◆ **What you will do**
The answer must consist of every line in the data below that holds the word "tree".

◆ **Stored items**
import Summits.BirchSwinnertonDyer.BirchSwinnertonDyer.Theorems.ErratumRoadFiveNonSurjCornerMuTransferMult
import Summits.BirchSwinnertonDyer.BirchSwinnertonDyer.Theorems.PrintX11aNonSurjMuAnHardDefs
import Literature.NumberTheory.EllipticCurves.KatoFineSelmerFiniteProofs
import Literature.NumberTheory.EllipticCurves.IwasawaModuleFinitePadicIntProofs
import Literature.NumberTheory.EllipticCurves.KatoRankBoundProofs
import Literature.NumberTheory.EllipticCurves.IwasawaOrderOfVanishingProofs
import Literature.NumberTheory.EllipticCurves.PAdicBSDSplitMultiplicativeProofs
import Literature.NumberTheory.EllipticCurves.PAdicLFunctionNonsplitMultiplicativeExistenceProofs
import Literature.NumberTheory.EllipticCurves.SkinnerUrban2014.PAdicUnitPeriodRatioProofs
import Literature.NumberTheory.EllipticCurves.Rank1Residual.MuLambdaCarriers
import Literature.NumberTheory.EllipticCurves.TateModuleContinuityProofs
import Literature.NumberTheory.EllipticCurves.TateModuleFreeProofs
import HarnessLib

/-!
# Route `PrintX11a`, child crux U3 = `PrintX11a.UpperNonSurjThree` (item stmt-BirchSwinnertonDyer-20613), line
# «finemu3»: the μ-ROAD IMPLIES THE (A)-ROAD — one `p`-adic unit coefficient of the Néron-normalised
# Mazur–Tate–Teitelbaum function at an odd MULTIPLICATIVE prime with `E[p]` irreducible and `ρ̄` not onto gives
# Coates–Sujatha's statement (A) at the pair; hence the registered stub `stub_conjA_hardThree` follows from the
# registered stub `stub_muAnHardThree` modulo four facts of K2's bundle 19949
# (cell `bsd-print-x11a`, LEAD seat `bsd-line-x11a-p1` g0, D-0154 row 11; `--supports stmt-BirchSwinnertonDyer-20613`)

HONEST FRAMING.  BSD is not proved by any of this; nothing is asserted about any curve; item 20613 does NOT
close (its open registered inputs stay `stub_conjA_three` ⊇ `stub_conjA_hardThree`, `stub_muAnHardThree`,
`stub_pubFactsAn` = item 19949).  THEOREMS ONLY (no definition, no named fact minted, no `sorry`, no instance,
no notation), every one CONDITIONAL on its displayed hypotheses: the Kato CONSTRUCTION fact
`Kato2004.exists_multDivisibilityInputs_fine` (flags `Kato-17.11-at-{nonsplit,split}-mult`, `Kato-p280-image-at-mult`,
rider R-48 ride on IT), Wuthrich 2014 Cor. 18, and in §3 modularity (`exists_isNewformOf`) and Mazur's Manin-constant
fact (`mazur_not_dvd_maninConstant_of_odd`) — all four are conjuncts of `Theses.ErratumRoadFive.KatoTwinFactsFiveAn`.
PARTITION 0.  Beyond-print theorem: no (Kato 2004 §13.8/§17.13 mechanism; Coates–Sujatha 2005 Lemma 3.1).

WHAT.  The multiplicative twin of cell `bsd-f3-mu`'s good-ordinary theorem
`OneSidedTwistSqueezeX9KatoDivisibilityX9OfAnalyticMuZeroX9FineAlone.conjAAt_of_cert_of_fine` (F1_ζ ⟹ μ^an-certificate
⟹ (A)), obtained by EXPOSING the intermediate of the corner seat's μ-transfer `X11b.MultMu.mu_eq_zero_of_multFine`
(Theorems/ErratumRoadFiveNonSurjCornerMuTransferMult.lean, p ∥ N): certificate ⟹ `G₁ ∉ (p)` (`ι G₁ = ϖ·L`, Cor. 18)
⟹ (Thm. 12.6 span + p. 280 image clause of the fine package) a GENUINE `Λ`-adic Euler-system class `∉ p𝐇¹`
⟹ (`CoreAssembly.coreOdd_anyReduction_holds`, every odd prime, no reduction hypothesis) a power of `T` kills the
`E[p]`-lifts of `Sel₀(ℚ_∞, E[p^∞])` ⟹ `Sel₀(ℚ_∞, E[p^∞])[p]` FINITE (`finite_fineSelmerInfty_pTorsion_of_forall_iterate_eq_zero`).
There the μ-transfer continues to `ℓ_(p) X₀ = 0 ⟹ ℓ_(p) X = 0`; here we stop and read the finiteness as
statement (A) through the tree's `IwasawaModuleFinitePadicInt.exists_fineSelmerDualData_moduleFinite_iff_finite_pTorsion`
(«`Y(E/F_∞)` f.g. over `ℤ_p` ⟺ `R(E/F_∞)[p]` finite», Coates–Sujatha Lemma 3.1 / Lim–Sujatha §3), after transporting
the finiteness from the normalised cyclotomic datum to every cyclotomic `κ` (same `ker κ`).

* §1 `finite_fineSelmerInfty_pTorsion_of_muCert_of_multFine` (per cyclotomic datum with cyclotomic variable) and
  `…_of_muCert_of_multFine'` (every cyclotomic `κ`; the transport along `ker κ₀ = ker κ` is the `subst` device of the
  f3-mu cell's `finite_fineSelmerInfty_pTorsion_of_isCyclotomic`, inlined so that this module stays route-free).
* §2 `conjAAt_of_muCert_of_multFine` — **(A) at the pair** from ONE newform `f`, ONE `ϖ` (`ϖ·Ω_W = Ω⁺_f`), ONE MTT
  function `L` (`a = ±1` by the split type) with ONE unit coefficient of `ϖ·L`; `fineMuZeroAt_of_muCert_of_multFine`.
* §3 THE LINE EDGE on the U3 domain: `conjAHardThree_of_muAnHardThree` — `Theorems.X11aNonSurjMuAnHardThree`
  (registered stub `stub_muAnHardThree`, the μ-road's open input) and the four facts give the statement of the
  registered stub `stub_conjA_hardThree` VERBATIM (newform: modularity; `ϖ`: Mazur 1978 Cor. 4.1 at `p ∥ N`, where
  `p² ∤ N`; `L`: the tree's MTT existence theorems `exists_isSplitMultPAdicLFunctionOf` /
  `exists_isMultPAdicLFunctionOf_neg_one_of_nonsplit`); and `conjAThree_of_muAnAtThree_onDomain` (whole U3 domain from
  a whole-domain μ^an certificate).  So on line «finemu3» the (A)-road's hard-locus stub is the WEAKEST registered
  open input (⟸ `stub_conjA_three` trivially; ⟸ `stub_muAnHardThree` mod 19949), and per pair every landed
  hard-locus μ-record (p3's `MuCosetRecords` @3) is ALSO an (A)-certificate — a second instrument, independent of the
  class-group screen of the (A)-road (Deo–Ray–Sujatha doors), at the same pairs.

References: [Kato2004Asterisque] Thm. 12.4–12.6 (pp. 221–222), Ex. 13.3 (p. 225), §13.8 (p. 228), (14.9.3) (p. 240),
§17.13 (pp. 279–280); [CoatesSujatha2005] §3 statement (A), Lemma 3.1, Thm. 3.4; [LimSujatha2018] §3;
[Wuthrich2014] p. 391, Cor. 18 (p. 398); [Kobayashi2006DocMath] Thm. 4.1; [GreenbergLNM1716] §1 p. 60, Conj. 1.11;
[Mazur1978] Cor. 4.1; [MazurTateTeitelbaum1986Invent] §I.10, §I.14; tree: `Theorems/ErratumRoadFiveNonSurjCorner{MuCore,MuTransferMult}.lean`
(bsd-stepL corner-p1 g6), `Theorems/OneSidedTwistSqueezeX9KatoDivisibilityX9OfAnalyticMuZeroX9FineAlone.lean` (bsd-f3-mu p1 g4),
`KatoFineSelmerFiniteProofs.lean`, `IwasawaModuleFinitePadicIntProofs.lean`, line card `Cruxes/UpperNonSurjThree/Lines/finemu3.md`.
-/

set_option autoImplicit false
set_option linter.dupNamespace false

◆ **Solution to the problem**
statement (A) through the tree's `IwasawaModuleFinitePadicInt.exists_fineSelmerDualData_moduleFinite_iff_finite_pTorsion`
  `p² ∤ N`; `L`: the tree's MTT existence theorems `exists_isSplitMultPAdicLFunctionOf` /
[Mazur1978] Cor. 4.1; [MazurTateTeitelbaum1986Invent] §I.10, §I.14; tree: `Theorems/ErratumRoadFiveNonSurjCorner{MuCore,MuTransferMult}.lean`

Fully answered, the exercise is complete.